- To do
Every line in the records below between the one holding "have hε'0 : 0 < ε' := by positivity" and the one holding "holds — PROVED. -/", inclusive, is to be set down exactly; all other lines are to be left out.

(Collected data entries)
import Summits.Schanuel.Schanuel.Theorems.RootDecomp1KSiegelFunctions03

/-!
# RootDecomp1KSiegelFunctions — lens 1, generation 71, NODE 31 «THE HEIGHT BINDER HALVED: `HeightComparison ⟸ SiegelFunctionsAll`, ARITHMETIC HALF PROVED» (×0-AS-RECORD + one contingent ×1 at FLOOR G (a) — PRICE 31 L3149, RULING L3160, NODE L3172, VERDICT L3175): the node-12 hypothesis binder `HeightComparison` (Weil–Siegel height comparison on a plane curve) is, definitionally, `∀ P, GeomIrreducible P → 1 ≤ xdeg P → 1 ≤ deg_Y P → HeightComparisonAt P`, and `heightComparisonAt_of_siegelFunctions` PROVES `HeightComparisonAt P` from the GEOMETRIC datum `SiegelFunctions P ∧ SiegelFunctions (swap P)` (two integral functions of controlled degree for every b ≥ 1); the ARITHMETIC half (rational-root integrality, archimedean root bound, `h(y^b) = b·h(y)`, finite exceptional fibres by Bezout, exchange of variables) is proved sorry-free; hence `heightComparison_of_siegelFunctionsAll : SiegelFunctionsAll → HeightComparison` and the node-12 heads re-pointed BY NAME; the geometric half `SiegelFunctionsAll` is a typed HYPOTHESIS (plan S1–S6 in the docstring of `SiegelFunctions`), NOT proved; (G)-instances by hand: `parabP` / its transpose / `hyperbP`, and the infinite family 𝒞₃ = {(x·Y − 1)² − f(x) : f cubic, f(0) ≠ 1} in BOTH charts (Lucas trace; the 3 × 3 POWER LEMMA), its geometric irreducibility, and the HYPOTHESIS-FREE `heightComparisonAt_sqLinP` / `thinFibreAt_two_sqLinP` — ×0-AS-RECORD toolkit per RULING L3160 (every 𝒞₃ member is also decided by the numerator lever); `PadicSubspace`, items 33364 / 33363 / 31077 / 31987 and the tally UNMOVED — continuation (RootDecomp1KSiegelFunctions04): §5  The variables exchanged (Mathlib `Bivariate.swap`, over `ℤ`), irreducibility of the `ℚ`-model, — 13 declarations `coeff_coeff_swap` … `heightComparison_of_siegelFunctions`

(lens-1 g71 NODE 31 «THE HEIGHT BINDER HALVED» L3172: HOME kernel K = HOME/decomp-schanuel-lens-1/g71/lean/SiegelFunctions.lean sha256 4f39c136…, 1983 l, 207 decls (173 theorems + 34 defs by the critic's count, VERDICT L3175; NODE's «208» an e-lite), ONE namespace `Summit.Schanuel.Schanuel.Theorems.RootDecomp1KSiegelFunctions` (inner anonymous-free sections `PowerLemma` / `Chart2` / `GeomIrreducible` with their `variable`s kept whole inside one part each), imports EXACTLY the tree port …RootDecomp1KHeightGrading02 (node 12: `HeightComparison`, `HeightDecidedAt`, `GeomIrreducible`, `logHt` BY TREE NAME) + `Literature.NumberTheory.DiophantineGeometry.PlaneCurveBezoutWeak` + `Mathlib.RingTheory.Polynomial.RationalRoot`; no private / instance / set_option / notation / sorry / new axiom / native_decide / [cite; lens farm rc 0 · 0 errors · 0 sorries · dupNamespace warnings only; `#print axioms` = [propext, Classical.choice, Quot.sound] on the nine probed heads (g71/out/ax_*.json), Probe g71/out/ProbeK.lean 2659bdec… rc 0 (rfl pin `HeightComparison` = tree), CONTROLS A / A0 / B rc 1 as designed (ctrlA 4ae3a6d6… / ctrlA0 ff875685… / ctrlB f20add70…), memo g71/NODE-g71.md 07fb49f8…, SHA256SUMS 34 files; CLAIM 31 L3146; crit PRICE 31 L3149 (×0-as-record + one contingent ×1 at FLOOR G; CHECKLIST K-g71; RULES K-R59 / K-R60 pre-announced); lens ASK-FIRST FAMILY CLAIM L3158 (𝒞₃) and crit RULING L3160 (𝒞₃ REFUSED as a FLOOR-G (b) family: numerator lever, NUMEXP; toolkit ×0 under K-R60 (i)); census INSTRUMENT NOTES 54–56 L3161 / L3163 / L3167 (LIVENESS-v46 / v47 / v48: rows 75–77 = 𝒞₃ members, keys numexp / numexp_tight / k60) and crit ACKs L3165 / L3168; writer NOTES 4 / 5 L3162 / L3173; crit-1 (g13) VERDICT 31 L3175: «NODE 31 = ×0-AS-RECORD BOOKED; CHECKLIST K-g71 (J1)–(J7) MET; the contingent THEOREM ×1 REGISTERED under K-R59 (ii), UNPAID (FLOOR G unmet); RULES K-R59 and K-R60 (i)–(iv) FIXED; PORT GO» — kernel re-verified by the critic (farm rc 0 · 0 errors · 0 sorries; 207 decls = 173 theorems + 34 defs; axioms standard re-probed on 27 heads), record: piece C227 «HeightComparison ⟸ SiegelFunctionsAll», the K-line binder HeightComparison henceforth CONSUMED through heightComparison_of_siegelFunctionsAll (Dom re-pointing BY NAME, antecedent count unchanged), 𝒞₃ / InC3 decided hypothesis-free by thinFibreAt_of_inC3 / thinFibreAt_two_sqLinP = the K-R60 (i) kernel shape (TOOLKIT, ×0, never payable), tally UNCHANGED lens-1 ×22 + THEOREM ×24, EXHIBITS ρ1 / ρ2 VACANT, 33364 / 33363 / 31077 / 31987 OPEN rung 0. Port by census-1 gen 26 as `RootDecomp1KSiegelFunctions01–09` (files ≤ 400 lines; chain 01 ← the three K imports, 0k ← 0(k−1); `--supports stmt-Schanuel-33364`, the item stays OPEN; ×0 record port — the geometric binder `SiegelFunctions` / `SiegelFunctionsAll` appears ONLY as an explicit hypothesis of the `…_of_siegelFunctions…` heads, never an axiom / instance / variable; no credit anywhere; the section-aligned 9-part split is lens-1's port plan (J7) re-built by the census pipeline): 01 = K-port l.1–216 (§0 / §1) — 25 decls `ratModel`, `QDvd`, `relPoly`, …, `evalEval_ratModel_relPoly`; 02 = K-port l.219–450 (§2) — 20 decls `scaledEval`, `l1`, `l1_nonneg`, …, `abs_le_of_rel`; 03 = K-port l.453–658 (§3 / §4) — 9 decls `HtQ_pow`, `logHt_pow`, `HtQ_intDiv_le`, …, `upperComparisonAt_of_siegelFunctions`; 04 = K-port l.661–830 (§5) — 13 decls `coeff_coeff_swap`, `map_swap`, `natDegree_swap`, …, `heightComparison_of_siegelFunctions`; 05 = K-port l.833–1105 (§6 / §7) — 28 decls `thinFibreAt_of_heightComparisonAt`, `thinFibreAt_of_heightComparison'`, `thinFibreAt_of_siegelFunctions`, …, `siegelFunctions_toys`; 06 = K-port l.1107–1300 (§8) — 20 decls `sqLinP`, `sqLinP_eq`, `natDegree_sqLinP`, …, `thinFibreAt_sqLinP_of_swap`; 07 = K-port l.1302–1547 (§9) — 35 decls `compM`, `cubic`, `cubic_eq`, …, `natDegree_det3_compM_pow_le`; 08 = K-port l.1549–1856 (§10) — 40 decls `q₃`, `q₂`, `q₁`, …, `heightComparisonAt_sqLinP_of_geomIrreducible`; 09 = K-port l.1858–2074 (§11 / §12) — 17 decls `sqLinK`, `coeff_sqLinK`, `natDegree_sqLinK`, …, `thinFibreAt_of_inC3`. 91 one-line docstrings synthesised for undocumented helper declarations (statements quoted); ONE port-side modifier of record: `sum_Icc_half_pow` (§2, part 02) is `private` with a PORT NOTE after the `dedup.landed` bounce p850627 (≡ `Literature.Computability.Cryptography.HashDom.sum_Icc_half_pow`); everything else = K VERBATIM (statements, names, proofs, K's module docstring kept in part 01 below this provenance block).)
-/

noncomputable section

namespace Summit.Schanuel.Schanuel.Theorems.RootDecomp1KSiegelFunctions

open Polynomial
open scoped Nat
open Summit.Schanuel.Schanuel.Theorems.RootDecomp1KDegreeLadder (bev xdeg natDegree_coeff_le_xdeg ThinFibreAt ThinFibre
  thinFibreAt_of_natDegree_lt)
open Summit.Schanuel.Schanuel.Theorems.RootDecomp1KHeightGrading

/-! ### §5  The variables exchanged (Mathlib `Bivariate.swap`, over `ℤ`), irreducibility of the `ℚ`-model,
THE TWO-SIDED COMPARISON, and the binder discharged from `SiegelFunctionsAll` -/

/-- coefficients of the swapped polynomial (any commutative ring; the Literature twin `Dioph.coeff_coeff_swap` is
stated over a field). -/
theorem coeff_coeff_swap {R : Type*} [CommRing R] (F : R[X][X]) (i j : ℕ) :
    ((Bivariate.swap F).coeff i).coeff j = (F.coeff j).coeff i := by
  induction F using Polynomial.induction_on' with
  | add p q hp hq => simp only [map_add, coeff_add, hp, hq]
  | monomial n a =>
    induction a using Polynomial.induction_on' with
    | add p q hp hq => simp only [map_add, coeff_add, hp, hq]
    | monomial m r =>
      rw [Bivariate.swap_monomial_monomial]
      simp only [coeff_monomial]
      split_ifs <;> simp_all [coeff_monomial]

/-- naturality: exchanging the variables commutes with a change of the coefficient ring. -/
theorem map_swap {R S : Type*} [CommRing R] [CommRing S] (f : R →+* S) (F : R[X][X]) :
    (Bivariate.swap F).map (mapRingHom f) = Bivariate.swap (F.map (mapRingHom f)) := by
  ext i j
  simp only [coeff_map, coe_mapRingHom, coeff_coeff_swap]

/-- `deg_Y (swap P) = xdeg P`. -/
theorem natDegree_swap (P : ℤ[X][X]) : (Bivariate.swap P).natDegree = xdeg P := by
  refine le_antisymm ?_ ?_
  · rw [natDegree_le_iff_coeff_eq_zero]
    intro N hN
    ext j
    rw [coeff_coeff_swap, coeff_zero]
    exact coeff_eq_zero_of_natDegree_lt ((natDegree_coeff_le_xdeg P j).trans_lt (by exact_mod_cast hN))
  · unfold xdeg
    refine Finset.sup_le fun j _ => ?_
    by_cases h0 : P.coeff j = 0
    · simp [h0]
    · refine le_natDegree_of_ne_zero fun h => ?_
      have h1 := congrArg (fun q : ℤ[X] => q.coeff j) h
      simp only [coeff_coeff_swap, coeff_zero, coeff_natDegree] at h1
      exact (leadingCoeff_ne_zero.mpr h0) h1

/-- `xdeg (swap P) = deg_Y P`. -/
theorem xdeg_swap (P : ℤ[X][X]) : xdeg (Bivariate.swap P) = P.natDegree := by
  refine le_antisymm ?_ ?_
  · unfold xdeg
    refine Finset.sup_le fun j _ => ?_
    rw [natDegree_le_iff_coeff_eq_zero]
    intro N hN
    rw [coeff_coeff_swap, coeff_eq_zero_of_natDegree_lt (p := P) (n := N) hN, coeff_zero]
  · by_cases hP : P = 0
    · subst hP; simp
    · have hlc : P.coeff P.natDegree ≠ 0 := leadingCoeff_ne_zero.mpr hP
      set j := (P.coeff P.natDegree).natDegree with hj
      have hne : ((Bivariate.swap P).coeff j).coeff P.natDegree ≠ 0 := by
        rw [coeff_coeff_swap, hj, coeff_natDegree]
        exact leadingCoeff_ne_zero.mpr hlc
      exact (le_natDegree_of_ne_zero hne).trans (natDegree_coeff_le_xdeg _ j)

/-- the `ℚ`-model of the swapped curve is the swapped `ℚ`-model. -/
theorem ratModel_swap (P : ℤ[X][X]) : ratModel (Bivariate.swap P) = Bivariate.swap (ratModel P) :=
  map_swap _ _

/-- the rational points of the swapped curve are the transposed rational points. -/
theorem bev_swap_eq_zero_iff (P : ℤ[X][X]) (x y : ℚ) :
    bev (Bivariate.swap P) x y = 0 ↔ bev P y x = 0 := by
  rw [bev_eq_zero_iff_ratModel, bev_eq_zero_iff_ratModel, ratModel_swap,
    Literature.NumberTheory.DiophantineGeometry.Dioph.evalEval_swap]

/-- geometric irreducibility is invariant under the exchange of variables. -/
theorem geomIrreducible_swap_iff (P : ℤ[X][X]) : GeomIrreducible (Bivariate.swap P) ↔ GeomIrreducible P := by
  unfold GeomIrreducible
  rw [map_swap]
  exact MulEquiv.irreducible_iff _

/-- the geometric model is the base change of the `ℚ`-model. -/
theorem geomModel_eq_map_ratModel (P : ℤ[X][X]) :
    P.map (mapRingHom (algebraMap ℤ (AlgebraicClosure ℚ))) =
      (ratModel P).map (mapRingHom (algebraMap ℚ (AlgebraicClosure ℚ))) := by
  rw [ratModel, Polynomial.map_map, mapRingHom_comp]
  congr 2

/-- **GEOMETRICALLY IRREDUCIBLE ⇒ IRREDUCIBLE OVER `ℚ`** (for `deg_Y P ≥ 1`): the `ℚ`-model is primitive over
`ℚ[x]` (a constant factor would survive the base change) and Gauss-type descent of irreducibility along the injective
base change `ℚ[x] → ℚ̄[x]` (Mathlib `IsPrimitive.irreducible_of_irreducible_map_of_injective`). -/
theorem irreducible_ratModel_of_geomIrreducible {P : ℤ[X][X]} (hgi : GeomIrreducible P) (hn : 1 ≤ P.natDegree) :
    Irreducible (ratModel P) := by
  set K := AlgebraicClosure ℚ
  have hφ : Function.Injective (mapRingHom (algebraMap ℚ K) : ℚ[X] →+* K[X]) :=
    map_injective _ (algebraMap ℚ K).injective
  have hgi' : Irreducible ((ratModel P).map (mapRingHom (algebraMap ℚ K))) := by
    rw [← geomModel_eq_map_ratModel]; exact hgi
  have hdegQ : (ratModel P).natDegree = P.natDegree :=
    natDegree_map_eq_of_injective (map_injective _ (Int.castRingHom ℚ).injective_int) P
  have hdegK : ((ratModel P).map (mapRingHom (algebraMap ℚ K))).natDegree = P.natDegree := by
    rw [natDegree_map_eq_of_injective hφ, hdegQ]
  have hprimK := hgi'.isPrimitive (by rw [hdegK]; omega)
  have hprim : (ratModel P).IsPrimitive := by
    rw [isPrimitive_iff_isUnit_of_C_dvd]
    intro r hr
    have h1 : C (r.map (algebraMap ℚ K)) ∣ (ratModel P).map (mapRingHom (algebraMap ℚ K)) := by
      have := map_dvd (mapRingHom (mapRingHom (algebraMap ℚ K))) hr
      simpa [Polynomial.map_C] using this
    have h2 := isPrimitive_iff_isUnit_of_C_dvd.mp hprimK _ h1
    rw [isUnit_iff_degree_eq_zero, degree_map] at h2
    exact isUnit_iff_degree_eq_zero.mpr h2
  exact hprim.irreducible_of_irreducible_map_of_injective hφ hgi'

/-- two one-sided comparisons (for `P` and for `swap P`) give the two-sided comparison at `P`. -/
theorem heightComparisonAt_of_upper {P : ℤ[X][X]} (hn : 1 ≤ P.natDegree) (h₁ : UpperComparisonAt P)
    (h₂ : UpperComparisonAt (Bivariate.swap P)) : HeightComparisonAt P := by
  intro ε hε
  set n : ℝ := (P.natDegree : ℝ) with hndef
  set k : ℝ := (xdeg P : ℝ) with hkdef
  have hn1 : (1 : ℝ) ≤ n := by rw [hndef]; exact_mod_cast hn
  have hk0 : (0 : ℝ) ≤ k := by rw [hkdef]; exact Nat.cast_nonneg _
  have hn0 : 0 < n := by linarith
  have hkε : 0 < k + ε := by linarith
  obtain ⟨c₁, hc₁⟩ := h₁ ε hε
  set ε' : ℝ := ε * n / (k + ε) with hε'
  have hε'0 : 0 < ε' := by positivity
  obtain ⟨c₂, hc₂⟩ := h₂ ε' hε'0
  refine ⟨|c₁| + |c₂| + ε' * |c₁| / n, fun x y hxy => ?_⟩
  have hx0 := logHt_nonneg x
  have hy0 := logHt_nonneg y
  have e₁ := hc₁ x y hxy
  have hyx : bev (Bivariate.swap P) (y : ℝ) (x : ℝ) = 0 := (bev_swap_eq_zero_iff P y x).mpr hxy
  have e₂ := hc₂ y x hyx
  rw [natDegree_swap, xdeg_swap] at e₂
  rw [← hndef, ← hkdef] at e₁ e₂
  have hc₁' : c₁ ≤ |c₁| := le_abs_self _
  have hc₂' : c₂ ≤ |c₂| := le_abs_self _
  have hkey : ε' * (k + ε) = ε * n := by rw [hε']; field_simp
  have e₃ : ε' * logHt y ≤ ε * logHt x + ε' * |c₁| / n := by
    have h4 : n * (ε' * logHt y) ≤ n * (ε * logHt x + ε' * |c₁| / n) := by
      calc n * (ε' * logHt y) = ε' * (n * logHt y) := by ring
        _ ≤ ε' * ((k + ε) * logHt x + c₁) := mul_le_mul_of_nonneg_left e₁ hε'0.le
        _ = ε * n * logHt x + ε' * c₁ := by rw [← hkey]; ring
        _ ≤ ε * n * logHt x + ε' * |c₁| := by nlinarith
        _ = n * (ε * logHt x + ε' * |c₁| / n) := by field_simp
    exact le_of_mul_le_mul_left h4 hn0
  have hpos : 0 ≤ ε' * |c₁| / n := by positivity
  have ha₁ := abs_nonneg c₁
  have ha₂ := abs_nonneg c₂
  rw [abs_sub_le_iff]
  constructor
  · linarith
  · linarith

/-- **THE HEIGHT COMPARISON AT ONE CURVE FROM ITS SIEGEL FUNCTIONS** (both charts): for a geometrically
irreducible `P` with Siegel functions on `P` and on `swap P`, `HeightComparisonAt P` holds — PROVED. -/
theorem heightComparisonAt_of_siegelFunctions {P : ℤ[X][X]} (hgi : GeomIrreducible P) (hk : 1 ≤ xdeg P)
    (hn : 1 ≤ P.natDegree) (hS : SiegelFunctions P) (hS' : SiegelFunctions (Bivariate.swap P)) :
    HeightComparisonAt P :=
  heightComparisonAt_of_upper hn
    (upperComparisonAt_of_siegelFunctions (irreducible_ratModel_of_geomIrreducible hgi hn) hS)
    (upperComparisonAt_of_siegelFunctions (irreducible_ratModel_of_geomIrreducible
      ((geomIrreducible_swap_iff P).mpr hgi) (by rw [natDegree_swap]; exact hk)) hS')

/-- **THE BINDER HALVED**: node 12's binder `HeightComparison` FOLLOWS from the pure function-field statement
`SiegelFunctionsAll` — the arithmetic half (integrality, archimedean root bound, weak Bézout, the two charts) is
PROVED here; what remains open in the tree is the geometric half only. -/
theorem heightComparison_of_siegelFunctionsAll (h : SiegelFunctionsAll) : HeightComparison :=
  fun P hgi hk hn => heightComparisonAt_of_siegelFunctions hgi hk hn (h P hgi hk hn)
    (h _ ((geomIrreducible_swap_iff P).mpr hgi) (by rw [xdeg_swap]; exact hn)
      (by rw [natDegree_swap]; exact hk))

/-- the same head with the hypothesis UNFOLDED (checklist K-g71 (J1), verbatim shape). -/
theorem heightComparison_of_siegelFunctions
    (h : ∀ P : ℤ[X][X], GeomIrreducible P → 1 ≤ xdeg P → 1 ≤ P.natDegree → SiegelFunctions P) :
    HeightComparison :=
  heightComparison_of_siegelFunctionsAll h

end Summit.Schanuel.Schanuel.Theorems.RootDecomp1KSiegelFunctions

- Reply
  have hε'0 : 0 < ε' := by positivity
  obtain ⟨c₂, hc₂⟩ := h₂ ε' hε'0
  refine ⟨|c₁| + |c₂| + ε' * |c₁| / n, fun x y hxy => ?_⟩
  have hx0 := logHt_nonneg x
  have hy0 := logHt_nonneg y
  have e₁ := hc₁ x y hxy
  have hyx : bev (Bivariate.swap P) (y : ℝ) (x : ℝ) = 0 := (bev_swap_eq_zero_iff P y x).mpr hxy
  have e₂ := hc₂ y x hyx
  rw [natDegree_swap, xdeg_swap] at e₂
  rw [← hndef, ← hkdef] at e₁ e₂
  have hc₁' : c₁ ≤ |c₁| := le_abs_self _
  have hc₂' : c₂ ≤ |c₂| := le_abs_self _
  have hkey : ε' * (k + ε) = ε * n := by rw [hε']; field_simp
  have e₃ : ε' * logHt y ≤ ε * logHt x + ε' * |c₁| / n := by
    have h4 : n * (ε' * logHt y) ≤ n * (ε * logHt x + ε' * |c₁| / n) := by
      calc n * (ε' * logHt y) = ε' * (n * logHt y) := by ring
        _ ≤ ε' * ((k + ε) * logHt x + c₁) := mul_le_mul_of_nonneg_left e₁ hε'0.le
        _ = ε * n * logHt x + ε' * c₁ := by rw [← hkey]; ring
        _ ≤ ε * n * logHt x + ε' * |c₁| := by nlinarith
        _ = n * (ε * logHt x + ε' * |c₁| / n) := by field_simp
    exact le_of_mul_le_mul_left h4 hn0
  have hpos : 0 ≤ ε' * |c₁| / n := by positivity
  have ha₁ := abs_nonneg c₁
  have ha₂ := abs_nonneg c₂
  rw [abs_sub_le_iff]
  constructor
  · linarith
  · linarith

/-- **THE HEIGHT COMPARISON AT ONE CURVE FROM ITS SIEGEL FUNCTIONS** (both charts): for a geometrically
irreducible `P` with Siegel functions on `P` and on `swap P`, `HeightComparisonAt P` holds — PROVED. -/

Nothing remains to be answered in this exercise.